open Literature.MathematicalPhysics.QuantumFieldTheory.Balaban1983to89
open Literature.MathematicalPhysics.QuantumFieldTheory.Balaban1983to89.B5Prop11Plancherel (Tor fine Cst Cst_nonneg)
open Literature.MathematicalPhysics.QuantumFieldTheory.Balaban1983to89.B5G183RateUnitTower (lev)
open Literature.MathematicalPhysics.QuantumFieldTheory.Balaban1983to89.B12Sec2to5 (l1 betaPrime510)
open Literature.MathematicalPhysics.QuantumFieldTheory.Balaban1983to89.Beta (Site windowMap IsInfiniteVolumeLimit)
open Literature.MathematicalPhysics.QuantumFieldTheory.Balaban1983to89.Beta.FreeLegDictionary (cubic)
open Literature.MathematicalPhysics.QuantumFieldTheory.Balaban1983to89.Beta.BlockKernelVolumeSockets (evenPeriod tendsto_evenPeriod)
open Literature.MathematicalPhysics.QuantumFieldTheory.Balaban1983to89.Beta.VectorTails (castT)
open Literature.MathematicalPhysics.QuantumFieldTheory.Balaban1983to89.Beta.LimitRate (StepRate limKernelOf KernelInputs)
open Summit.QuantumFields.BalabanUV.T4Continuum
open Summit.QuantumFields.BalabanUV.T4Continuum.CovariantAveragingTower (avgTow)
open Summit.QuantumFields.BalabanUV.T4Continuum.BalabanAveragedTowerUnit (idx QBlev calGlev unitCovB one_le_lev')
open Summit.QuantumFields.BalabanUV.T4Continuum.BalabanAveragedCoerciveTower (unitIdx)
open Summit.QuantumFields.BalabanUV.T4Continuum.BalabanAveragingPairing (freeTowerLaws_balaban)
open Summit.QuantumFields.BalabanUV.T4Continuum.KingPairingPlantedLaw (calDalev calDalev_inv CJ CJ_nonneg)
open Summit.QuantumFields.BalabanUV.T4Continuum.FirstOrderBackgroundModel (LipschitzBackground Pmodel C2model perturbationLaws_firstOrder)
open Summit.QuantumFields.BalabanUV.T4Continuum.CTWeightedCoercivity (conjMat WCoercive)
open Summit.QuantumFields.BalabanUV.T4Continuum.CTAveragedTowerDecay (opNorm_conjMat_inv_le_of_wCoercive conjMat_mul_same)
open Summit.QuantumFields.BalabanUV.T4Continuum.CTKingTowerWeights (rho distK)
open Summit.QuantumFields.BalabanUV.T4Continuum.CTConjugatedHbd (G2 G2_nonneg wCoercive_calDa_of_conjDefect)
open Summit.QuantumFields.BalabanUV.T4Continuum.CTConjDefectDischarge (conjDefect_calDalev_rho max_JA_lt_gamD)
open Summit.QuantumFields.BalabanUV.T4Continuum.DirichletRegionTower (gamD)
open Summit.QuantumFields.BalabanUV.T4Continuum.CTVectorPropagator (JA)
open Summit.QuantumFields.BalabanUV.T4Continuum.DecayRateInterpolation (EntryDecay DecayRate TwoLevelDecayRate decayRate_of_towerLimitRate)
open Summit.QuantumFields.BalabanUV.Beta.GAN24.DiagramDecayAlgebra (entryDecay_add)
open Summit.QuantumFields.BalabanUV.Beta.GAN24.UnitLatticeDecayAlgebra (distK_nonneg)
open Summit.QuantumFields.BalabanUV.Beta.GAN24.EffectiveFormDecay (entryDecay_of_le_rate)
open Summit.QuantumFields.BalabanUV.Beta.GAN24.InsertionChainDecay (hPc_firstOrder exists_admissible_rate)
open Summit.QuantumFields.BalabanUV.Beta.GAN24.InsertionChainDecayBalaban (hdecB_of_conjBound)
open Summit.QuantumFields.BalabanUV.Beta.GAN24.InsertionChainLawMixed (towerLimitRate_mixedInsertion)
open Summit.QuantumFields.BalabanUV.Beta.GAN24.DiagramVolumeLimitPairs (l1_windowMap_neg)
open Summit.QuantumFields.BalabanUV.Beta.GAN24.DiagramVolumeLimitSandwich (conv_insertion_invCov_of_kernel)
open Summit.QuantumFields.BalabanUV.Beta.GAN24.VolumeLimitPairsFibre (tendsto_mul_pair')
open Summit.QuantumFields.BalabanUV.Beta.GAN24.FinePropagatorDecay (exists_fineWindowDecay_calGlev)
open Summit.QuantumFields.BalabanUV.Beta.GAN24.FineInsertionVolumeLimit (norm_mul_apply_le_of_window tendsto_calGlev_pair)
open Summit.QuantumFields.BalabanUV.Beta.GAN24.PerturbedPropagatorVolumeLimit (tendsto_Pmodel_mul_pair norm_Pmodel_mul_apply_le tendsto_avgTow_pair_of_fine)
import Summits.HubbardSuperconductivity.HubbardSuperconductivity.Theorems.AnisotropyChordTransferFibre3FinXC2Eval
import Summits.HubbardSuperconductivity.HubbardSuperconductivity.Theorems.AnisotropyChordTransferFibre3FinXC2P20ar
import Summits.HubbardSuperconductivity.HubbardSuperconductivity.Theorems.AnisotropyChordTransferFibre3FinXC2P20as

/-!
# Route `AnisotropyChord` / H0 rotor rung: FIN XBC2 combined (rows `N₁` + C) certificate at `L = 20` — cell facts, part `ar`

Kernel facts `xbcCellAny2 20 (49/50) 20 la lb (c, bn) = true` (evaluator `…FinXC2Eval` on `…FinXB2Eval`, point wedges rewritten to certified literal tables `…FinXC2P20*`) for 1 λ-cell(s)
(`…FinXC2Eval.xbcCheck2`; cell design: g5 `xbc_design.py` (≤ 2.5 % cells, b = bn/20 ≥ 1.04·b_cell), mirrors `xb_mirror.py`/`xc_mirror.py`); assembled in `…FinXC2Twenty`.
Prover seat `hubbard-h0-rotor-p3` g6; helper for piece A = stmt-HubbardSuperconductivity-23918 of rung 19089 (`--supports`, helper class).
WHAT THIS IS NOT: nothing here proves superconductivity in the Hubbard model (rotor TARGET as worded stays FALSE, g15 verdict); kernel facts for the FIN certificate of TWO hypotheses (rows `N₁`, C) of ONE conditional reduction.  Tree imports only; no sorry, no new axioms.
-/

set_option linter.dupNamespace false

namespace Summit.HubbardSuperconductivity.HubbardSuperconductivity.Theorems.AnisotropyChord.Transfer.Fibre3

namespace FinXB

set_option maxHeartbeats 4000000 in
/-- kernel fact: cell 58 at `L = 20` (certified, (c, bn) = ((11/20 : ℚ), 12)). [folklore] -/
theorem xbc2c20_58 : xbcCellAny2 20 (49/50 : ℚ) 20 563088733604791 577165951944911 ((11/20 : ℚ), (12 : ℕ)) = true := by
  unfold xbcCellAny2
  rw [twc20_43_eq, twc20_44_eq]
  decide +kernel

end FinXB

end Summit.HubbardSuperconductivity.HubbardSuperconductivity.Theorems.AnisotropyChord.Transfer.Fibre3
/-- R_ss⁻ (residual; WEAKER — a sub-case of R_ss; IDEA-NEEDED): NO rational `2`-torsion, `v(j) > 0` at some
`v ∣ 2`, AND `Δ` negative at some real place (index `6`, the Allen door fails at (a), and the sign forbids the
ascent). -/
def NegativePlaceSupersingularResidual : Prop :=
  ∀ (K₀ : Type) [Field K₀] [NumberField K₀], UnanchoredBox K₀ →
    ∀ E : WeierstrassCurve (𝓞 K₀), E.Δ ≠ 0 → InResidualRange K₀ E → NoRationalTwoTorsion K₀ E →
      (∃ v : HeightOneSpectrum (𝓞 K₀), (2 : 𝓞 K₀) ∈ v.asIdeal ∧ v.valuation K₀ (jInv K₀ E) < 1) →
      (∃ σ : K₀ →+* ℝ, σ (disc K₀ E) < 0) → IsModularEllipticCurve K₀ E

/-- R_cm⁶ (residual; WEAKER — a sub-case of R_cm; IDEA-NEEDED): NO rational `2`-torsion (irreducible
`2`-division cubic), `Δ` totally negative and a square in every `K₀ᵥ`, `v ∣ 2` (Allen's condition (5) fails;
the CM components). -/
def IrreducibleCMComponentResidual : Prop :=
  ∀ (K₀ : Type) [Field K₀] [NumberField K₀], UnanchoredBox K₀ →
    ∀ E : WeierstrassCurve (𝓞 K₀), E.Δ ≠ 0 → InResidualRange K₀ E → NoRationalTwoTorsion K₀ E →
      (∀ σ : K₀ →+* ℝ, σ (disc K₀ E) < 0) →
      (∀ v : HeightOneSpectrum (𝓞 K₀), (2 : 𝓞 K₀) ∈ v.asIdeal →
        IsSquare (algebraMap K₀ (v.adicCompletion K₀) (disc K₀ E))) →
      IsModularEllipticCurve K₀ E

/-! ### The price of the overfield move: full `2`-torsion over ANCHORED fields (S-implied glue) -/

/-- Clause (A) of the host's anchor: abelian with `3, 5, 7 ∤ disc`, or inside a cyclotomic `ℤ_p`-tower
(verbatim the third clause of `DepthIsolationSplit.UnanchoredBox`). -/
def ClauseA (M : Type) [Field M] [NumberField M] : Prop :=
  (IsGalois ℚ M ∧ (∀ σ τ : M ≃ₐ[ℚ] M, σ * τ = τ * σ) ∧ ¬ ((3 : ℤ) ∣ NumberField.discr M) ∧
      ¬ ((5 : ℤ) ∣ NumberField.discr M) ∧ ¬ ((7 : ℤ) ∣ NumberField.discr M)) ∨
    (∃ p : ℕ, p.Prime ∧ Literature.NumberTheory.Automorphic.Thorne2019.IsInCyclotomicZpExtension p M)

■ **What the task asks**
Copy out the lines above exactly, beginning at the one that contains "g6; helper for" and ending at the one that contains "def NegativePlaceSupersingularResidual : Prop".

■ **Response**
Prover seat `hubbard-h0-rotor-p3` g6; helper for piece A = stmt-HubbardSuperconductivity-23918 of rung 19089 (`--supports`, helper class).
WHAT THIS IS NOT: nothing here proves superconductivity in the Hubbard model (rotor TARGET as worded stays FALSE, g15 verdict); kernel facts for the FIN certificate of TWO hypotheses (rows `N₁`, C) of ONE conditional reduction.  Tree imports only; no sorry, no new axioms.
-/

set_option linter.dupNamespace false

namespace Summit.HubbardSuperconductivity.HubbardSuperconductivity.Theorems.AnisotropyChord.Transfer.Fibre3

namespace FinXB

set_option maxHeartbeats 4000000 in
/-- kernel fact: cell 58 at `L = 20` (certified, (c, bn) = ((11/20 : ℚ), 12)). [folklore] -/
theorem xbc2c20_58 : xbcCellAny2 20 (49/50 : ℚ) 20 563088733604791 577165951944911 ((11/20 : ℚ), (12 : ℕ)) = true := by
  unfold xbcCellAny2
  rw [twc20_43_eq, twc20_44_eq]
  decide +kernel

end FinXB

end Summit.HubbardSuperconductivity.HubbardSuperconductivity.Theorems.AnisotropyChord.Transfer.Fibre3
/-- R_ss⁻ (residual; WEAKER — a sub-case of R_ss; IDEA-NEEDED): NO rational `2`-torsion, `v(j) > 0` at some
`v ∣ 2`, AND `Δ` negative at some real place (index `6`, the Allen door fails at (a), and the sign forbids the
ascent). -/
def NegativePlaceSupersingularResidual : Prop :=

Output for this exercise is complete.